When I visit Medium of my own volition, it’s because I want to write a post that’s in my head. I don’t want to be distracted by the posts in others’ heads.
So once again, I wrote a Chrome extension: Medium UnHooked. The code is a little longer for this one, because it both hides the feed and provides quick links to the actions that I want to encourage for myself. Plus it says hello! :)

The last site on my list: Twitter. Oh, Twitter. I may very well be better off in life if I removed Twitter entirely, but I’m fortunate to have a sizable number of followers and I like having the option to share useful information widely.
I want to use Twitter, but I don’t want to be addicted to it — both because I don’t like when my mind starts trying to word every observation as a tweet, and because I don’t like scrolling tweets endlessly.
So I took an extreme measure: I unfollowed everyone. If I really want to read someone’s tweets, I can open their profile up individually or follow them in a feedreader like Feedly. Most of the time, I don’t.

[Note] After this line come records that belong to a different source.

import Summits.CriticalPhenomena.PercolationContinuityZ3.Theorems.SahiMasterFamilyBottomRecursion

/-!
# Divisibility of `E_k` at the rare corner: zero-flag `0`-minors kill the lower square-free coefficients

Unit `prim-master-conj` (crux anchor stmt-CriticalPhenomena-4575), gen 8; paper BOTTOM-COEFFICIENT.md §2.1, §7.2.  For a family `U` of events:

* `sahiEPoly_eq_zero_of_suppZeroFlag` — a zero flag has ZERO polynomial `E_k` (grid form of the Nullstellensatz);
* `sahiE_weight_eq_secAt_of_apply_eq_zero` — at a parameter with `x_e = 0` the functional only sees the `0`-sections `secAt e false ∘ U`
  (push-forward along `forceAt e false`, any real parameters);
* `coeff_sahiEPoly_eq_zero_of_secAt_suppZeroFlag` — **if the `0`-minor at `e` is a zero flag then every coefficient `[X^m] E_k(U)` with
  `m e = 0` vanishes**; in particular (`coeff_blockProfile_sahiEPoly_eq_zero_of_forall_secAt`) if ALL `0`-minors are zero flags then every
  square-free coefficient `[X^A] E_k(U)`, `A ≠ univ`, vanishes — `∏_e X_e` divides the square-free part and the bottom coefficient is the
  rare-corner leading term;
* `bottomCoeff_peel_of_uniform` — combining with `bottomCoeff_peel`: if slot `i` peels every `0`-minor in the sense that the deleted family
  `U_{−i}` has all its `0`-minors in `Z_{k−1}` (the half of "uniform peeling slot" that the recursion needs) and `∅ ∉ U_i`, then
  `[∏X_e] E_k(U) = Σ_l [∏X_e] E_{k−1}(U_{−i}[l ↦ U_l ∩ U_i])`.
Pure algebra over the tree's `sahiEPoly`; axioms standard. [this work]
-/

noncomputable section

open scoped Classical

namespace Summit.CriticalPhenomena.PercolationContinuityZ3.Theorems

open Finset Function MvPolynomial
open Literature.Computability.AlgebraicComplexity (blockProfile blockProfile_apply blockProfile_injective)
open Literature.Combinatorics.Sahi2008
open Literature.Probability.Percolation.BHK2006 (weight)
open Literature.Probability.Percolation.DecisionTree (ind ind_of_mem ind_of_not_mem)

variable {ι : Type} [Fintype ι]

/-! ### Zero flags have zero polynomial -/

/-- **A zero flag has `E_k ≡ 0` as a polynomial.** [this work] -/
theorem sahiEPoly_eq_zero_of_suppZeroFlag {k : ℕ} {U : Fin k → Set (Set ι)} (hU : SuppZeroFlag k U) :
    sahiEPoly k (fun j => ind (U j)) = 0 := by
  refine eq_zero_of_eval_zero_at_prod_finset _ (fun _ => gridPts k)
    (fun e => (degreeOf_sahiEPoly_le e k _).trans_lt (by rw [card_gridPts]; omega)) fun x hx => ?_
  have hx01 : ∀ e, x e ∈ Set.Ioo (0 : ℝ) 1 := fun e => mem_Ioo_of_mem_gridPts (hx e)
  rw [eval_sahiEPoly]
  exact sahiE_ind_eq_zero_of_suppZeroFlag (fun e => ⟨x e, (hx01 e).1.le, (hx01 e).2.le⟩) hU

/-! ### At `x_e = 0` the functional sees only the `0`-sections -/

/-- The product weight vanishes on configurations containing a coordinate with parameter `0`. [folklore] -/
theorem weight_eq_zero_of_mem {x : ι → ℝ} {e : ι} (hxe : x e = 0) {ω : Set ι} (he : e ∈ ω) : weight x ω = 0 := by
  unfold weight
  exact Finset.prod_eq_zero (Finset.mem_univ e) (by rw [if_pos he, hxe])

/-- At a parameter with `x_e = 0`, expectations only see `h ∘ forceAt e false`. [this work] -/
theorem ex_weight_eq_comp_forceAt {x : ι → ℝ} {e : ι} (hxe : x e = 0) (h : Set ι → ℝ) :
    ex (weight x) h = ex (weight x) (h ∘ forceAt e false) := by
  unfold ex
  refine Finset.sum_congr rfl fun ω _ => ?_
  by_cases he : e ∈ ω
  · rw [weight_eq_zero_of_mem hxe he, zero_mul, zero_mul]
  · simp only [Function.comp_apply, forceAt, cond_false, Set.sdiff_singleton_eq_self he]

/-- **At `x_e = 0`, `E_k` of a family of events is `E_k` of its `0`-sections**, for arbitrary real parameters. [this work] -/
theorem sahiE_weight_eq_secAt_of_apply_eq_zero {x : ι → ℝ} {e : ι} (hxe : x e = 0) {k : ℕ} (U : Fin k → Set (Set ι)) :
    sahiE (weight x) k (fun j => ind (U j)) = sahiE (weight x) k (fun j => ind (secAt e false (U j))) := by
  rw [Literature.Probability.Percolation.BHK2006.sahiE_eq_of_ex_eq (weight x) (weight x) (forceAt e false)
    (ex_weight_eq_comp_forceAt hxe) k]
  simp only [ind_secAt_eq_comp]

/-! ### Killing the coefficients not involving `X_e` -/

omit [Fintype ι] in
/-- The monomials of `P` not involving `X_e`, as a polynomial. [this work] -/
theorem coeff_sum_filter_monomial (P : MvPolynomial ι ℝ) (e : ι) (m : ι →₀ ℕ) :
    coeff m (∑ d ∈ P.support.filter (fun d => d e = 0), monomial d (coeff d P)) = if m e = 0 then coeff m P else 0 := by
  rw [coeff_sum]
  simp only [coeff_monomial, Finset.sum_ite_eq', Finset.mem_filter, mem_support_iff, ne_eq]
  by_cases hm : m e = 0
  · by_cases hc : coeff m P = 0
    · simp [hm, hc]
    · simp [hm, hc]
  · simp [hm]

/-- Evaluation of a sum of monomials. [folklore] -/
theorem eval_sum_monomial (x : ι → ℝ) (T : Finset (ι →₀ ℕ)) (c : (ι →₀ ℕ) → ℝ) :
    eval x (∑ d ∈ T, monomial d (c d)) = ∑ d ∈ T, c d * ∏ i, x i ^ d i := by
  rw [map_sum]
  refine Finset.sum_congr rfl fun d _ => ?_
  rw [eval_monomial, Finsupp.prod_fintype]
  intro i; exact pow_zero _

/-- **If the `0`-minor at `e` is a zero flag, every coefficient of `E_k(U)` not involving `X_e` vanishes.** [this work] -/
theorem coeff_sahiEPoly_eq_zero_of_secAt_suppZeroFlag {k : ℕ} (U : Fin k → Set (Set ι)) (e : ι)
    (h0 : SuppZeroFlag k (fun j => secAt e false (U j))) {m : ι →₀ ℕ} (hm : m e = 0) :
    coeff m (sahiEPoly k fun j => ind (U j)) = 0 := by
  set P : MvPolynomial ι ℝ := sahiEPoly k fun j => ind (U j) with hP
  -- the part of `P` not involving `X_e`
  set P₀ : MvPolynomial ι ℝ := ∑ d ∈ P.support.filter (fun d => d e = 0), monomial d (coeff d P) with hP₀
  -- `P₀` vanishes identically: at every `x` it equals `P` evaluated at `x` with `x_e := 0`, i.e. `E_k` of the `0`-sections, i.e. `0`
  have hzero : P₀ = 0 := by
    apply MvPolynomial.funext
    intro x
    rw [map_zero]
    set x' : ι → ℝ := update x e 0 with hx'
    have hx'e : x' e = 0 := by simp [hx']
    -- `eval x P₀ = eval x' P₀` (no `X_e` in `P₀`)
    have h1 : eval x P₀ = eval x' P₀ := by
      rw [hP₀, eval_sum_monomial, eval_sum_monomial]
      refine Finset.sum_congr rfl fun d hd => ?_
      have hde : d e = 0 := (Finset.mem_filter.1 hd).2
      congr 1
      refine Finset.prod_congr rfl fun i _ => ?_
      by_cases hie : i = e
      · subst hie; rw [hde, pow_zero, pow_zero]
      · rw [hx', update_of_ne hie]
    -- `eval x' P₀ = eval x' P` (the other monomials contain `X_e` and `x'_e = 0`)
    have h2 : eval x' P₀ = eval x' P := by
      rw [hP₀, eval_sum_monomial, MvPolynomial.eval_eq' x' P, ← Finset.sum_filter_add_sum_filter_not P.support (fun d => d e = 0)]
      rw [left_eq_add]
      refine Finset.sum_eq_zero fun d hd => ?_
      have hde : d e ≠ 0 := (Finset.mem_filter.1 hd).2
      rw [Finset.prod_eq_zero (Finset.mem_univ e) (by rw [hx'e, zero_pow hde]), mul_zero]
    -- `eval x' P = E_k` of the `0`-sections `= 0`
    have h3 : eval x' P = 0 := by
      rw [hP, eval_sahiEPoly, sahiE_weight_eq_secAt_of_apply_eq_zero hx'e U, ← eval_sahiEPoly,
        sahiEPoly_eq_zero_of_suppZeroFlag h0, map_zero]
    rw [h1, h2, h3]
  have := coeff_sum_filter_monomial P e m
  rw [← hP₀, hzero, coeff_zero, if_pos hm] at this
  exact this.symm

/-- **All `0`-minors zero flags ⇒ all square-free coefficients below the top vanish** (`∏_e X_e` divides the square-free part of `E_k(U)`).
[this work] -/
theorem coeff_blockProfile_sahiEPoly_eq_zero_of_forall_secAt {k : ℕ} (U : Fin k → Set (Set ι))
    (h0 : ∀ e, SuppZeroFlag k (fun j => secAt e false (U j))) {A : Finset ι} (hA : A ≠ univ) :
    coeff (blockProfile A) (sahiEPoly k fun j => ind (U j)) = 0 := by
  obtain ⟨e, -, heA⟩ := Finset.exists_of_ssubset (Finset.ssubset_iff_subset_ne.2 ⟨Finset.subset_univ A, hA⟩)
  exact coeff_sahiEPoly_eq_zero_of_secAt_suppZeroFlag U e (h0 e) (by rw [blockProfile_apply, if_neg heA])

/-- **The bottom-coefficient recursion at a peeling slot of all `0`-minors.**  If `∅ ∉ U_i` and every `0`-minor of the deleted family `U_{−i}`
is a zero flag of order `n + 1` (this is half of "`i` is a uniform peeling slot"; paper §7.2), then
`[∏_e X_e] E_{n+2}(U) = Σ_l [∏_e X_e] E_{n+1}(U_{−i}[l ↦ U_l ∩ U_i])`. [this work] -/
theorem bottomCoeff_peel_of_uniform {n : ℕ} (U : Fin (n + 2) → Set (Set ι)) (i : Fin (n + 2)) (hUi : ∅ ∉ U i)
    (h0 : ∀ e, SuppZeroFlag (n + 1) (fun j => secAt e false (U (i.succAbove j)))) :
    coeff (blockProfile (univ : Finset ι)) (sahiEPoly (n + 2) fun j => ind (U j)) =
      ∑ l : Fin (n + 1), coeff (blockProfile (univ : Finset ι))
        (sahiEPoly (n + 1) fun j => ind (update (fun j => U (i.succAbove j)) l (U (i.succAbove l) ∩ U i) j)) :=
  bottomCoeff_peel U i hUi fun _ hA => coeff_blockProfile_sahiEPoly_eq_zero_of_forall_secAt _ h0 hA

end Summit.CriticalPhenomena.PercolationContinuityZ3.Theorems
import Literature.Geometry.Lorentzian.DiagonalMetricCoord
import Literature.Geometry.Lorentzian.ChartMetricCoord
import Literature.Geometry.Lorentzian.KerrSchild
import Literature.Geometry.Lorentzian.Einstein
import HarnessLib

/-!
# Lorentzian metrics on chart domains of `E4` with diagonal components

Support file (everything proved, no named facts) for the explicit vacuum spacetime of
`Literature.Geometry.Lorentzian.christodoulou_trapped_surface_formation_holds`. Given scalar
functions `g₀ < 0 < g₁, g₂, g₃`, smooth on an open set `V ⊆ E4`, the diagonal components
`G_y(v,w) = ∑ gᵢ(y) vᵢ wᵢ` (`MetricCoord.diagMetric g`, `DiagonalMetricCoord.lean`) define a `C^∞`
Lorentzian metric `OpensChart.diagLorentz` on the chart domain `V : Opens E4` (O'Neill 1983,
Ch. 3, Def. 3.1 and p. 55: a metric tensor of index one in orthogonal coordinates), time-oriented
by `± ∂₀` (`OpensChart.diagTimeOrientation`). The abstract curvature of this metric is read off
the coordinate calculus (`ChartMetricCoord.lean`): `ricci_diagLorentz_eb`,
`isRicciFlat_diagLorentz_of_ricAt_eb` (Ricci-flatness from the vanishing of `Ric(e_b, e_c)`),
`riemann_diagLorentz_eq_zero_of_eb` (flatness at a point from the vanishing of the paired
components `G(R(eₐ,e_b)e_c, e_e)`).

## References

* B. O'Neill, *Semi-Riemannian geometry with applications to relativity*, Academic Press 1983,
  Ch. 3, Def. 3.1, p. 55, Lemma 3.38, Lemma 3.52; Ch. 5, Lemma 5.26. [ONeill1983]
-/

noncomputable section

set_option maxSynthPendingDepth 3

open Set Filter TopologicalSpace Bundle
open scoped Topology ContDiff Manifold

namespace Literature.Geometry.Lorentzian

namespace OpensChart

open MetricCoord

/-! ### The scaling to Minkowski form -/

/-- Linear algebra of a diagonal Lorentzian form: with `c₀ < 0 < c₁, c₂, c₃` and the scaling
`S v = (√(-c₀) v₀, √c₁ v₁, √c₂ v₂, √c₃ v₃)`, `diagForm c v w = η(S v, S w)`. [cite: ONeill1983, Ch. 3, p. 55] -/
theorem diagForm_eq_minkowski (c : Fin 4 → ℝ) (h0 : c 0 < 0) (hpos : ∀ i : Fin 3, 0 < c i.succ)
    (v w : E4) :
    diagForm c v w =
      Minkowski.bilin
        (WithLp.toLp 2 fun μ ↦ Fin.cases (√(-c 0) * v 0) (fun i ↦ √(c i.succ) * v i.succ) μ)
        (WithLp.toLp 2 fun μ ↦ Fin.cases (√(-c 0) * w 0) (fun i ↦ √(c i.succ) * w i.succ) μ) := by
  rw [diagForm_apply, Minkowski.bilin_apply, Fin.sum_univ_four, Fin.sum_univ_three]
  simp only [Fin.cases_zero, Fin.cases_succ,
    show (1 : Fin 4) = (0 : Fin 3).succ from rfl, show (2 : Fin 4) = (1 : Fin 3).succ from rfl,
    show (3 : Fin 4) = (2 : Fin 3).succ from rfl]
  have hs0 : √(-c 0) * √(-c 0) = -c 0 := Real.mul_self_sqrt (by linarith)
  have hs : ∀ i : Fin 3, √(c i.succ) * √(c i.succ) = c i.succ := fun i ↦
    Real.mul_self_sqrt (hpos i).le
  have e0 : -(√(-c 0) * v 0 * (√(-c 0) * w 0)) = c 0 * (v 0 * w 0) := by
    rw [show √(-c 0) * v 0 * (√(-c 0) * w 0) = (√(-c 0) * √(-c 0)) * (v 0 * w 0) by ring, hs0]
    ring
  have e : ∀ i : Fin 3, √(c i.succ) * v i.succ * (√(c i.succ) * w i.succ) =
      c i.succ * (v i.succ * w i.succ) := fun i ↦ by
    rw [show √(c i.succ) * v i.succ * (√(c i.succ) * w i.succ) =
      (√(c i.succ) * √(c i.succ)) * (v i.succ * w i.succ) by ring, hs i]
  rw [e0, e 0, e 1, e 2]
  ring

/-- **The orthogonal complement of a timelike vector is spacelike** for a diagonal form of
Lorentzian signature (O'Neill 1983, Ch. 5, Lemma 5.26, transported from `η` by the scaling
`S`). [cite: ONeill1983, Ch. 5, Lemma 5.26] -/
theorem diagForm_pos_of_orthogonal (c : Fin 4 → ℝ) (h0 : c 0 < 0)
    (hpos : ∀ i : Fin 3, 0 < c i.succ) (v w : E4) (hv : diagForm c v v < 0)
    (hvw : diagForm c v w = 0) (hw : w ≠ 0) : 0 < diagForm c w w := by
  rw [diagForm_eq_minkowski c h0 hpos] at hv hvw ⊢
  refine Minkowski.bilin_pos_of_orthogonal _ _ hv hvw ?_
  intro h
  apply hw
  ext μ
  refine Fin.cases ?_ (fun i ↦ ?_) μ
  · have h0' : √(-c 0) * w 0 = 0 := by simpa using congrArg (fun z : E4 ↦ z 0) h
    have hne : √(-c 0) ≠ 0 := (Real.sqrt_pos.mpr (by linarith)).ne'
    simpa [hne] using h0'
  · have hi : √(c i.succ) * w i.succ = 0 := by simpa using congrArg (fun z : E4 ↦ z i.succ) h
    have hne : √(c i.succ) ≠ 0 := (Real.sqrt_pos.mpr (hpos i)).ne'
    simpa [hne] using hi

/-! ### The metric -/

variable {V : Opens E4} {g : Fin 4 → E4 → ℝ}

/-- **The Lorentzian metric of diagonal components on a chart domain.** For scalar functions
`gᵢ`, smooth on the open set `V ⊆ E4`, with `g₀ < 0` and `g₁, g₂, g₃ > 0` on `V`, the components
`G_y = ∑ gᵢ(y) dyⁱ ⊗ dyⁱ` define a `C^∞` Lorentzian metric on `V : Opens E4` (a metric of index
one in orthogonal coordinates; O'Neill 1983, Ch. 3, Def. 3.1 and p. 55). [cite: ONeill1983, Ch. 3, Def. 3.1] -/
def diagLorentz (V : Opens E4) (g : Fin 4 → E4 → ℝ) (hg : ∀ i, ContDiffOn ℝ ∞ (g i) V)
    (h0 : ∀ y ∈ (V : Set E4), g 0 y < 0) (hpos : ∀ i : Fin 3, ∀ y ∈ (V : Set E4), 0 < g i.succ y) :
    LorentzianMetric 𝓘(ℝ, E4) ∞ V where
  val y := diagMetric g y.1
  symm y v w := diagForm_symm _ v w
  nondegenerate y v hv := by
    have hc : ∀ i, g i y.1 ≠ 0 := by
      intro i
      refine Fin.cases ?_ (fun j ↦ ?_) i
      · exact (h0 y.1 y.2).ne
      · exact (hpos j y.1 y.2).ne'
    have hinv := isInvertible_diagForm (c := fun i ↦ g i y.1) hc
    have hz : diagForm (fun i ↦ g i y.1) (show E4 from v) = diagForm (fun i ↦ g i y.1) 0 := by
      rw [map_zero]
      ext w
      exact hv w
    exact hinv.injective hz
  contMDiff y :=
    (contMDiffAt_bilinSection_iff y _ (diagMetric g) (fun _ ↦ rfl)).2
      ((contDiffOn_diagMetric hg).contDiffAt (V.2.mem_nhds y.2))
  exists_timelike y := ⟨eb 0, by
    change diagMetric g y.1 (eb 0) (eb 0) < 0
    rw [diagMetric_eb_eb, if_pos rfl]
    exact h0 y.1 y.2⟩
  pos_of_orthogonal y v w hv hvw hw :=
    diagForm_pos_of_orthogonal (fun i ↦ g i y.1) (h0 y.1 y.2) (fun i ↦ hpos i y.1 y.2) v w hv hvw hw

variable {hg : ∀ i, ContDiffOn ℝ ∞ (g i) V} {h0 : ∀ y ∈ (V : Set E4), g 0 y < 0}
  {hpos : ∀ i : Fin 3, ∀ y ∈ (V : Set E4), 0 < g i.succ y}

/-- The value of the diagonal metric is the diagonal components (by definition). [folklore] -/
@[simp]
theorem diagLorentz_val (y : V) : (diagLorentz V g hg h0 hpos).val y = diagMetric g y.1 := rfl

/-- The representative hypothesis `g.val y = G y` of the `OpensChart` calculus, for the diagonal
metric. [folklore] -/
theorem diagLorentz_repr :
    ∀ y : V, (diagLorentz V g hg h0 hpos).toPseudoRiemannianMetric.val y = diagMetric g y.1 :=
  fun _ ↦ rfl

/-- The entries are nonzero on `V`. [folklore] -/
theorem diag_ne_zero (h0 : ∀ y ∈ (V : Set E4), g 0 y < 0)
    (hpos : ∀ i : Fin 3, ∀ y ∈ (V : Set E4), 0 < g i.succ y) (i : Fin 4) :
    ∀ y ∈ (V : Set E4), g i y ≠ 0 := by
  intro y hy
  refine Fin.cases ?_ (fun j ↦ ?_) i
  · exact (h0 y hy).ne
  · exact (hpos j y hy).ne'

/-! ### Time orientation by `± ∂₀` -/

/-- **Time orientation of a diagonal chart metric by `s ∂₀`**, `s ≠ 0` (`s = 1`: increasing
`y⁰` is the future; `s = -1`: decreasing `y⁰` is the future): a constant, hence smooth, timelike
vector field (`G(∂₀, ∂₀) = g₀ < 0`). O'Neill 1983, Ch. 5, p. 145. [cite: ONeill1983, Ch. 5, p. 145] -/
def diagTimeOrientation (s : ℝ) (hs : s ≠ 0) : TimeOrientation (diagLorentz V g hg h0 hpos) where
  vectorField _ := s • (eb 0 : E4)
  isTimelike y := by
    change diagMetric g y.1 (s • (eb 0 : E4)) (s • (eb 0 : E4)) < 0
    rw [map_smul, map_smul, FunLike.coe_smul, Pi.smul_apply, diagMetric_eb_eb, if_pos rfl,
      smul_eq_mul, smul_eq_mul]
    have : 0 < s * s := mul_self_pos.mpr hs
    nlinarith [h0 y.1 y.2]
  contMDiff x := contMDiffAt_const_section x _

/-- The orienting vector field is `s ∂₀`. [folklore] -/
@[simp]
theorem diagTimeOrientation_vectorField (s : ℝ) (hs : s ≠ 0) (y : V) :
    (diagTimeOrientation (hg := hg) (h0 := h0) (hpos := hpos) s hs).vectorField y =
      s • (eb 0 : E4) := rfl

/-! ### Curvature read in the chart -/

/-- **The Ricci tensor of the diagonal chart metric on coordinate vectors is the coordinate
Ricci form** (`ChartMetricCoord.ricci_eq_ricAt`). [cite: ONeill1983, Ch. 3, Lemma 3.52] -/
theorem ricci_diagLorentz [(diagLorentz V g hg h0 hpos).toPseudoRiemannianMetric.HasLeviCivita]
    (y : V) (Y Z : E4) :
    (diagLorentz V g hg h0 hpos).toPseudoRiemannianMetric.ricci y Y Z = ricAt (diagMetric g) y Y Z :=
  ricci_eq_ricAt (diagLorentz_repr (hg := hg) (h0 := h0) (hpos := hpos)) y Y Z

/-- **Ricci-flatness criterion**: if the coordinate Ricci form vanishes on all pairs of coordinate
vectors at every point of `V`, the diagonal chart metric is Ricci-flat (`Ric = 0` is bilinear).
[cite: ONeill1983, Ch. 3, after Lemma 3.52] -/
theorem isRicciFlat_diagLorentz_of_ricAt_eb
    [(diagLorentz V g hg h0 hpos).toPseudoRiemannianMetric.HasLeviCivita]
    (h : ∀ y : V, ∀ b c : Fin 4, ricAt (diagMetric g) y.1 (eb b) (eb c) = 0) :
    (diagLorentz V g hg h0 hpos).toPseudoRiemannianMetric.IsRicciFlat := by
  intro y
  ext Y Z
  rw [ricci_diagLorentz y Y Z, LinearMap.zero_apply, LinearMap.zero_apply]
  suffices hYZ : ∀ Y Z : E4, ricAt (diagMetric g) y.1 Y Z = 0 from hYZ Y Z
  intro Y Z
  -- expand `Y` and `Z` in the coordinate basis
  have hY : Y = ∑ b, Y b • (eb b : E4) := by
    simpa using ((EuclideanSpace.basisFun (Fin 4) ℝ).sum_repr Y).symm
  have hZ : Z = ∑ c, Z c • (eb c : E4) := by
    simpa using ((EuclideanSpace.basisFun (Fin 4) ℝ).sum_repr Z).symm
  rw [hY, map_sum, FunLike.coe_sum, Finset.sum_apply]
  refine Finset.sum_eq_zero fun b _ ↦ ?_
  rw [map_smul, FunLike.coe_smul, Pi.smul_apply, hZ, map_sum]
  rw [Finset.sum_eq_zero fun c _ ↦ ?_, smul_zero]
  rw [map_smul, h y b c, smul_zero]

/-- **The Riemann tensor of the diagonal chart metric is the coordinate curvature**
(`ChartMetricCoord.riemann_eq_riemAt`). [cite: ONeill1983, Ch. 3, Lemma 3.38] -/
theorem riemann_diagLorentz [(diagLorentz V g hg h0 hpos).toPseudoRiemannianMetric.HasLeviCivita]
    (y : V) (X Y Z : E4) :
    (diagLorentz V g hg h0 hpos).toPseudoRiemannianMetric.riemann y X Y Z =
      riemAt (diagMetric g) y X Y Z :=
  riemann_eq_riemAt (diagLorentz_repr (hg := hg) (h0 := h0) (hpos := hpos)) y X Y Z

/-- **Flatness criterion at a point**: if all paired coordinate components
`G(R(eₐ, e_b) e_c, e_e)` of the coordinate curvature vanish at `y`, the Riemann tensor of the
diagonal chart metric vanishes at `y` (trilinearity, and nondegeneracy of the diagonal pairing:
`G(v, e_e) = g_e v_e`). [cite: ONeill1983, Ch. 3, Lemma 3.38] -/
theorem riemann_diagLorentz_eq_zero_of_eb
    [(diagLorentz V g hg h0 hpos).toPseudoRiemannianMetric.HasLeviCivita] (y : V)
    (h : ∀ a b c e : Fin 4,
      diagMetric g y.1 (riemAt (diagMetric g) y.1 (eb a) (eb b) (eb c)) (eb e) = 0) :
    (diagLorentz V g hg h0 hpos).toPseudoRiemannianMetric.riemann y = 0 := by
  have hne : ∀ i, g i y.1 ≠ 0 := fun i ↦ diag_ne_zero h0 hpos i y.1 y.2
  -- each basis value of the curvature vanishes as a vector
  have hvec : ∀ a b c : Fin 4, riemAt (diagMetric g) y.1 (eb a) (eb b) (eb c) = 0 := by
    intro a b c
    ext e
    have := h a b c e
    rw [diagMetric_eb_right] at this
    simpa [hne e] using this
  ext X Y Z
  rw [riemann_diagLorentz y X Y Z]
  suffices hXYZ : ∀ X Y Z : E4, riemAt (diagMetric g) y.1 X Y Z = 0 from hXYZ X Y Z
  intro X Y Z
  have hX : X = ∑ a, X a • (eb a : E4) := by
    simpa using ((EuclideanSpace.basisFun (Fin 4) ℝ).sum_repr X).symm
  have hY : Y = ∑ b, Y b • (eb b : E4) := by
    simpa using ((EuclideanSpace.basisFun (Fin 4) ℝ).sum_repr Y).symm
  have hZ : Z = ∑ c, Z c • (eb c : E4) := by
    simpa using ((EuclideanSpace.basisFun (Fin 4) ℝ).sum_repr Z).symm
  have key : riemAt (diagMetric g) y.1 X Y Z = 0 := by
    rw [hX]
    -- linearity in the first slot
    have h1 : ∀ (s : Finset (Fin 4)), riemAt (diagMetric g) y.1 (∑ a ∈ s, X a • (eb a : E4)) Y Z =
        ∑ a ∈ s, X a • riemAt (diagMetric g) y.1 (eb a) Y Z := by
      intro s
      induction s using Finset.induction_on with
      | empty =>
        simp only [Finset.sum_empty]
        rw [show (0 : E4) = (0 : ℝ) • (eb 0 : E4) by simp, riemAt_smul_left]
        simp
      | insert a s ha ih =>
        rw [Finset.sum_insert ha, Finset.sum_insert ha, riemAt_add_left, _root_.add_apply,
          riemAt_smul_left, FunLike.coe_smul, Pi.smul_apply, ih]
    rw [h1]
    refine Finset.sum_eq_zero fun a _ ↦ ?_
    rw [hY]
    have h2 : ∀ (s : Finset (Fin 4)), riemAt (diagMetric g) y.1 (eb a) (∑ b ∈ s, Y b • (eb b : E4)) Z =
        ∑ b ∈ s, Y b • riemAt (diagMetric g) y.1 (eb a) (eb b) Z := by
      intro s
      induction s using Finset.induction_on with
      | empty =>
        simp only [Finset.sum_empty]
        rw [show (0 : E4) = (0 : ℝ) • (eb 0 : E4) by simp, riemAt_smul_right]
        simp
      | insert b s hb ih =>
        rw [Finset.sum_insert hb, Finset.sum_insert hb, riemAt_add_right, _root_.add_apply,
          riemAt_smul_right, FunLike.coe_smul, Pi.smul_apply, ih]
    rw [h2, Finset.sum_eq_zero fun b _ ↦ ?_, smul_zero]
    rw [hZ, map_sum, Finset.sum_eq_zero fun c _ ↦ ?_, smul_zero]
    rw [map_smul, hvec a b c, smul_zero]
  exact key

end OpensChart

end Literature.Geometry.Lorentzian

Even when following 0 people, twitter.com has addictive elements: the trending hash tags (news? in tweet form? the worst!), the who-to-follow sidebar (noone!), and that bright neon notification icon.
As usual, I made a Chrome extension: Twitter Unhooked. The code is just CSS again, including a rule for making the notification icon as subtle as possible.

This is just a sampling of the tools that are out there to help us improve our digital experience for the better. Another great tool is HabitLab, a Chrome extension by a Stanford HCI research group. The extension will serve up different “interventions” on the sites that you want to spend less time on, both generic ones like “GateKeeper” that pauses the site loading for a few seconds and reminds you to breathe, and site-specific ones like “Stop Autoplay” for Netflix. HabitLab is open-source and you you can submit new interventions, so I’ve started turning my extensions into HabitLab interventions.
There’s also an entire organization dedicated to this cause: Center for Humane Technology. Their goal is to encourage the next generation of products to embrace humane design, and to spread awareness to consumers about how to use technology to make your life better, not worse.
That’s also my goal in this post. I want to show you how you can take control of your digital experience, to make it work for you. But I also want to remind all of us that create products (including myself!) to think carefully when we’re adding new features into our products.
We want our users to be happy, not hooked.
Appendix: But… what about your phone?
None of these Chrome extensions work on my phone, as far as I know.
Typically, I try to keep my phone far away from me when I don’t need it. At night, my phone is always in another room. During the day, it’s usually a dozen feet away. Of course, it’s still tempting.
I turned my phone black and white about a month ago, and I find I’m less tempted by the more colorfully addictive parts of the web, like fashion blogs and videos. Generally everything feels less grippy when it’s black and white.
If you know of ways to modify your phone experience, please share below.